Target Audience is too broad
"A common issue with most PR pitches is that they’re simply far too broad. In the pursuit of trying to cater to everyone, brands end up serving no one. Don’t be afraid to exclude speaking to an audience that has no impact on your industry reputation", advises Wesley Mathew, head of marketing, India, Middle East & Africa, Meltwater Group.
Mathew adds that, "The days of spray and pray distribution are over. Like consumers, journalists are inundated with spammy sounding emails on a daily basis. Communications professionals need to take the time to understand what kind of content appeals to a particular journalist, editor or publication. If you’d like to take the hard work out of it, there are media contact tools that allow for targeted and highly specific PR outreach."
Breakout topical PR campaign: Burger King
Mathew says Burger King has aced it with a number of successful campaigns in 2018, "From its AI ads to its 'Whopper Neutrality' campaign, the brand is seemingly everywhere. The ad campaigns drive media coverage, as well, with the brand appearing in publications from USA Today to Fortune to Food & Wine."
It was also very clued in as Mathew says, "Into the zeitgeist at all times." For example, "To help commemorate the passing of a law allowing women in Saudi Arabia to drive, Burger King offered a free Whopper sandwich for every woman who visited one of its drive-throughs behind the wheel. The sandwiches sported a wrapper printed with the phrase, “Celebrating our driving women,” in both English and Arabic."
Though the campaign was criticised for being insensitive, the brand pushed its 'Whopper Neutrality' message very well and consistently.
Know your communication channels
Pooja Garg Khan, corporate affairs and CSR Consultant says, "Most PR people try to use all channels available to them to launch a campaign which is a mistake. Based on the objectives, you need to see which channel whether social (which platform), traditional media, electronic, work best for reaching out to your target audience and focus on the same for optimal results."
Anup Sharma, senior director, PRCAI, agrees saying, "For example, if an organization is running a campaign showing it believes in customer-first, it should also ensure that every employee of its organisation imbibes that as part of that culture."
Channel and audience mismatch: Aakash Institute and its talent hunt campaign
Praveen Kumar Singh, a strategic communications advisor, outlines this campaign to talk about the mismatch between the channels of PR and the audience. He says Aakash Institute’s ‘Anthe’ (Aakash National Talent Hunt Exam (ANTHE) campaign was poorly conceived and implemented. The underlying message was unclear. The campaign was broadcast during shows meant for children 5-8 years which was again unthoughtful as the ‘Anthe’ competition was meant for children studying in 8th - 10th standard."

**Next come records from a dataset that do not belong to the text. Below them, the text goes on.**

import Mathlib
import HarnessLib
import Summits.AtomisticToContinuum.HydrodynamicLimit.Theorems.OneFlightGossipEngineKineticCurrentsWindowLDApriori

/-!
# The ideal-gas kernel inside the hard-sphere gas: `KineticCurrentsWindowLD`'s orthogonality is load-bearing

Route `OneFlightGossipEngine`, items stmt-AtomisticToContinuum-9530 (`KineticCurrentsWindowLD`) /
stmt-AtomisticToContinuum-14662 (`KineticCurrentsWindowLDUniform`). The member `A = 𝟙, b = 0` of the items'
functional class is the kinetic-energy symbol `F(x,v) = ‖v - u₀(x)‖²`; it violates the orthogonality
hypotheses (`∫ F M ≠ 0`). For it the window average is a CONSERVED quantity at `u₀ = 0`
(`∑ᵢ w⁻¹∫₀ʷ ‖vᵢ(r)‖² dr = 2E(z)`, `HardSphereFlow.configEnergy_flow`), so under the homogeneous Gibbs law
its window exponential moment is EXACTLY the static Gaussian one, `(1 - 2βθ)^{-3(N+1)/2}`
(`lintegral_exp_window_energy_const_eq`), for every flow, every window and every `N`; in the items'
currency it is `≥ exp(3βθ(N+1))` (`exp_mul_le_lintegral_exp_window_energy_const`), so the conclusion
"`≤ exp(ε(N+1))` for every `ε > 0` once `τ, N` are large" fails for this functional at every `β > 0`:
any proof of the items must use the orthogonality to the collision invariants (window averaging does
nothing to conserved quantities — the ideal-gas kernel of `BoltzmannHypothesisBarrier`, realised inside
the interacting gas by the energy). Inputs: the a priori file (`sum_window_integral_norm_sq_eq`,
`lintegral_exp_mul_norm_sub_sq_gaussMeasure`) and the disintegration of local Gibbs laws
(`lintegral_localGibbsMeasure`).

References: H. Spohn, *Large Scale Dynamics of Interacting Particles* (1991), Part I §2.3; Olla–Varadhan–Yau,
Comm. Math. Phys. 155 (1993) 523, §2.
-/

noncomputable section

open MeasureTheory Real
open scoped ENNReal

namespace Summit.AtomisticToContinuum.HydrodynamicLimit.Theorems

open Literature.Analysis.FluidPDE Literature.MathematicalPhysics.KineticTheory

/-- **Exponential moments of the kinetic energy under the HOMOGENEOUS Gibbs law, exactly**: for
constant profiles `(a, 0, θ)`, `σ ≤ 1/2` and `γθ < 1`:
`∫ exp(γ E(z)) dλ^N(z) = ((1 - γθ)^{-3/2})^{N+1}`. [folklore] -/
theorem lintegral_exp_mul_configEnergy_const_eq {a θ : ℝ} (ha0 : 0 < a) (hθ0 : 0 < θ) {σ : ℝ}
    (hσ2 : σ ≤ 1 / 2) (N : ℕ) (Φ : HardSphereFlow (Torus.geometry (Fin 3)) (hsDiameter σ N) (N + 1))
    {γ : ℝ} (hγθ : γ * θ < 1) :
    ∫⁻ z, ENNReal.ofReal (Real.exp (γ * configEnergy z))
        ∂(localGibbsLaw σ (fun _ => a) (fun _ => (0 : V3)) (fun _ => θ) N Φ) =
      ENNReal.ofReal (((1 - γ * θ) ^ (-(3 : ℝ) / 2)) ^ (N + 1)) := by
  have ha : Continuous fun _ : T3 => a := continuous_const
  have hθ : Continuous fun _ : T3 => θ := continuous_const
  have hu : Continuous fun _ : T3 => (0 : V3) := continuous_const
  haveI := isProbabilityMeasure_localGibbsMeasure ha hθ hu (fun _ => ha0) (fun _ => hθ0) hσ2 N
  have hk : 0 < 1 - γ * θ := by linarith
  set K : ℝ := (1 - γ * θ) ^ (-(3 : ℝ) / 2) with hK
  have hK0 : 0 ≤ K := Real.rpow_nonneg hk.le _
  set G : Config (N + 1) (Fin 3) T3 → ℝ≥0∞ := fun z => ENNReal.ofReal (Real.exp (γ * configEnergy z))
    with hG
  have hEm : Measurable fun z : Config (N + 1) (Fin 3) T3 => configEnergy z := by
    unfold configEnergy
    exact measurable_const.mul (Finset.measurable_sum _ fun i _ =>
      ((measurable_pi_apply i).snd.norm.pow_const 2))
  have hGm : Measurable G := (Real.measurable_exp.comp (measurable_const.mul hEm)).ennreal_ofReal
  have hfac : ∀ (x : Fin (N + 1) → T3) (v : Fin (N + 1) → V3),
      G (zipConfig (x, v)) = ∏ i, ENNReal.ofReal (Real.exp (γ / 2 * ‖v i - 0‖ ^ 2)) := by
    intro x v
    simp only [hG, configEnergy, zipConfig_apply, sub_zero]
    rw [Finset.mul_sum, Finset.mul_sum, Real.exp_sum, ENNReal.ofReal_prod_of_nonneg
      (fun i _ => Real.exp_nonneg _)]
    refine Finset.prod_congr rfl fun i _ => ?_
    congr 2
    ring
  have hbase : (1 - 2 * (γ / 2) * θ) ^ (-(Module.finrank ℝ V3 : ℝ) / 2) = K := by
    rw [hK, finrank_euclideanSpace_fin]
    norm_num
    ring_nf
  have hvel : ∀ x : Fin (N + 1) → T3,
      ∫⁻ v, G (zipConfig (x, v)) ∂velMeasure (fun _ => (0 : V3)) (fun _ => θ) x =
        ENNReal.ofReal (K ^ (N + 1)) := by
    intro x
    simp_rw [hfac x]
    rw [velMeasure, lintegral_fintype_prod_eq_prod' _ (fun i =>
      (by fun_prop : Measurable fun w : V3 => ENNReal.ofReal (Real.exp (γ / 2 * ‖w - 0‖ ^ 2))))]
    have h2 : 2 * (γ / 2) * θ < 1 := by linarith
    simp_rw [lintegral_exp_mul_norm_sub_sq_gaussMeasure hθ0 h2 (0 : V3), hbase]
    rw [Finset.prod_const, Finset.card_univ, Fintype.card_fin, ENNReal.ofReal_pow hK0]
  rw [localGibbsLaw_eq, lintegral_localGibbsMeasure ha hθ hu (fun _ => ha0.le) (fun _ => hθ0) σ N hGm]
  simp_rw [hvel]
  have hρm : Measurable fun x : Fin (N + 1) → T3 => ENNReal.ofReal
      ((canonicalPartition (Torus.geometry (Fin 3)) (hsDiameter σ N) (N + 1)
        (localGibbsProfile (fun _ => a) (fun _ => (0 : V3)) (fun _ => θ)))⁻¹ *
          posWeight (fun _ => a) (hsDiameter σ N) (N + 1) x) :=
    (measurable_const.mul (measurable_posWeight ha _ _)).ennreal_ofReal
  rw [lintegral_mul_const _ hρm,
    lintegral_posWeight_eq_one ha hθ hu (fun _ => ha0.le) (fun _ => hθ0) σ N, one_mul]

/-- **The window average of the energy symbol is the conserved energy**: on a good orbit,
`∑ᵢ w⁻¹ ∫₀ʷ ‖vᵢ(r)‖² dr = 2 E(z)` for every `w > 0`. [folklore] -/
theorem sum_window_average_norm_sq_eq {ε : ℝ} {n : ℕ}
    (Φ : HardSphereFlow (Torus.geometry (Fin 3)) ε n) {z : Config n (Fin 3) T3}
    (hz : z ∈ Φ.good) {w : ℝ} (hw : 0 < w) :
    ∑ i, w⁻¹ * ∫ r in (0 : ℝ)..w, ‖(Φ.flow r z i).2‖ ^ 2 = 2 * configEnergy z := by
  rw [← Finset.mul_sum, (sum_window_integral_norm_sq_eq Φ hz w).2]
  field_simp

/-- **The ideal-gas kernel inside the hard-sphere gas.** For constant profiles `(a, 0, θ)`, EVERY
hard-sphere flow, EVERY window `w > 0`, every `N` and `2βθ < 1`, the window exponential moment of
the kinetic-energy symbol `F(x,v) = ‖v‖²` (the member `A = 𝟙, b = 0` of the items' class, NOT
orthogonal to `1` and `‖v‖²`) is EXACTLY the static one:
`∫ exp(β ∑ᵢ w⁻¹∫₀ʷ ‖vᵢ(r)‖² dr) dλ^N = (1 - 2βθ)^{-3(N+1)/2}` — energy conservation makes the
window average the conserved energy, whose Gibbs law is a product of Gaussians. Hence the
per-particle window pressure of this functional is `(3/2) log (1/(1-2βθ)) ≥ 3βθ`, independent of
`τ`, `N` and the flow: the conclusion of `KineticCurrentsWindowLD` fails for it, i.e. the
orthogonality hypotheses of the item are load-bearing (window averaging does nothing to conserved
quantities). [folklore] -/
theorem lintegral_exp_window_energy_const_eq {a θ : ℝ} (ha0 : 0 < a) (hθ0 : 0 < θ) {σ : ℝ}
    (hσ2 : σ ≤ 1 / 2) (N : ℕ) (Φ : HardSphereFlow (Torus.geometry (Fin 3)) (hsDiameter σ N) (N + 1))
    {β : ℝ} (hβθ : 2 * β * θ < 1) {w : ℝ} (hw : 0 < w) :
    ∫⁻ z, ENNReal.ofReal (Real.exp (β * ∑ i, w⁻¹ * ∫ r in (0 : ℝ)..w, ‖(Φ.flow r z i).2‖ ^ 2))
        ∂(localGibbsLaw σ (fun _ => a) (fun _ => (0 : V3)) (fun _ => θ) N Φ) =
      ENNReal.ofReal (((1 - 2 * β * θ) ^ (-(3 : ℝ) / 2)) ^ (N + 1)) := by
  have hae : ∀ᵐ z ∂(localGibbsLaw σ (fun _ => a) (fun _ => (0 : V3)) (fun _ => θ) N Φ),
      ENNReal.ofReal (Real.exp (β * ∑ i, w⁻¹ * ∫ r in (0 : ℝ)..w, ‖(Φ.flow r z i).2‖ ^ 2)) =
        ENNReal.ofReal (Real.exp ((2 * β) * configEnergy z)) := by
    filter_upwards [ae_mem_good_localGibbsLaw σ (fun _ => a) (fun _ => (0 : V3)) (fun _ => θ) N Φ]
      with z hz
    rw [sum_window_average_norm_sq_eq Φ hz hw]
    ring_nf
  rw [lintegral_congr_ae hae, lintegral_exp_mul_configEnergy_const_eq ha0 hθ0 hσ2 N Φ (by linarith)]

/-- **Lower bound in the currency of the item**: under the hypotheses of
`lintegral_exp_window_energy_const_eq`, the window exponential moment of the energy
symbol is at least `exp(3βθ(N+1))` (from `-log(1-x) ≥ x`), so it exceeds `exp(ε(N+1))` for every
`ε < 3βθ`, whatever `τ`, `N₀` and the flow. [folklore] -/
theorem exp_mul_le_lintegral_exp_window_energy_const {a θ : ℝ} (ha0 : 0 < a) (hθ0 : 0 < θ) {σ : ℝ}
    (hσ2 : σ ≤ 1 / 2) (N : ℕ) (Φ : HardSphereFlow (Torus.geometry (Fin 3)) (hsDiameter σ N) (N + 1))
    {β : ℝ} (hβθ : 2 * β * θ < 1) {w : ℝ} (hw : 0 < w) :
    ENNReal.ofReal (Real.exp (3 * β * θ * ((N : ℝ) + 1))) ≤
      ∫⁻ z, ENNReal.ofReal (Real.exp (β * ∑ i, w⁻¹ * ∫ r in (0 : ℝ)..w, ‖(Φ.flow r z i).2‖ ^ 2))
        ∂(localGibbsLaw σ (fun _ => a) (fun _ => (0 : V3)) (fun _ => θ) N Φ) := by
  rw [lintegral_exp_window_energy_const_eq ha0 hθ0 hσ2 N Φ hβθ hw]
  refine ENNReal.ofReal_le_ofReal ?_
  have hk : 0 < 1 - 2 * β * θ := by linarith
  -- `exp(3βθ) ≤ (1-2βθ)^{-3/2}` since `exp(2βθ) · (1 - 2βθ) ≤ 1`
  have h1 : Real.exp (3 * β * θ) ≤ (1 - 2 * β * θ) ^ (-(3 : ℝ) / 2) := by
    have hlog : Real.log (1 - 2 * β * θ) ≤ -(2 * β * θ) := by
      have := Real.log_le_sub_one_of_pos hk
      linarith
    rw [Real.rpow_def_of_pos hk, Real.exp_le_exp]
    nlinarith
  calc Real.exp (3 * β * θ * ((N : ℝ) + 1))
      = Real.exp (3 * β * θ) ^ (N + 1) := by
        rw [← Real.exp_nat_mul]; congr 1; push_cast; ring
    _ ≤ ((1 - 2 * β * θ) ^ (-(3 : ℝ) / 2)) ^ (N + 1) :=
        pow_le_pow_left₀ (Real.exp_nonneg _) h1 _

end Summit.AtomisticToContinuum.HydrodynamicLimit.Theorems

end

Breakout campaign: Cure.fit and Raw Pressery
Varun Bhagath with Gray Matter Capitals points to Cure.fit and Raw Pressery as PR campaigns with heft. He says, "While the novelty of their offerings, when compared to what’s existing in the market today, can be attributed as a primary reason for the PR success, it takes a special strategic impetus to be in the news every month, that too in Tier 1 media channels such across print, online and broadcast paving the way for both to raise funds during the year."
Wrong Target Audience, cultural insensitivity
Sometimes PR campaigns can miss out on who their target audience is.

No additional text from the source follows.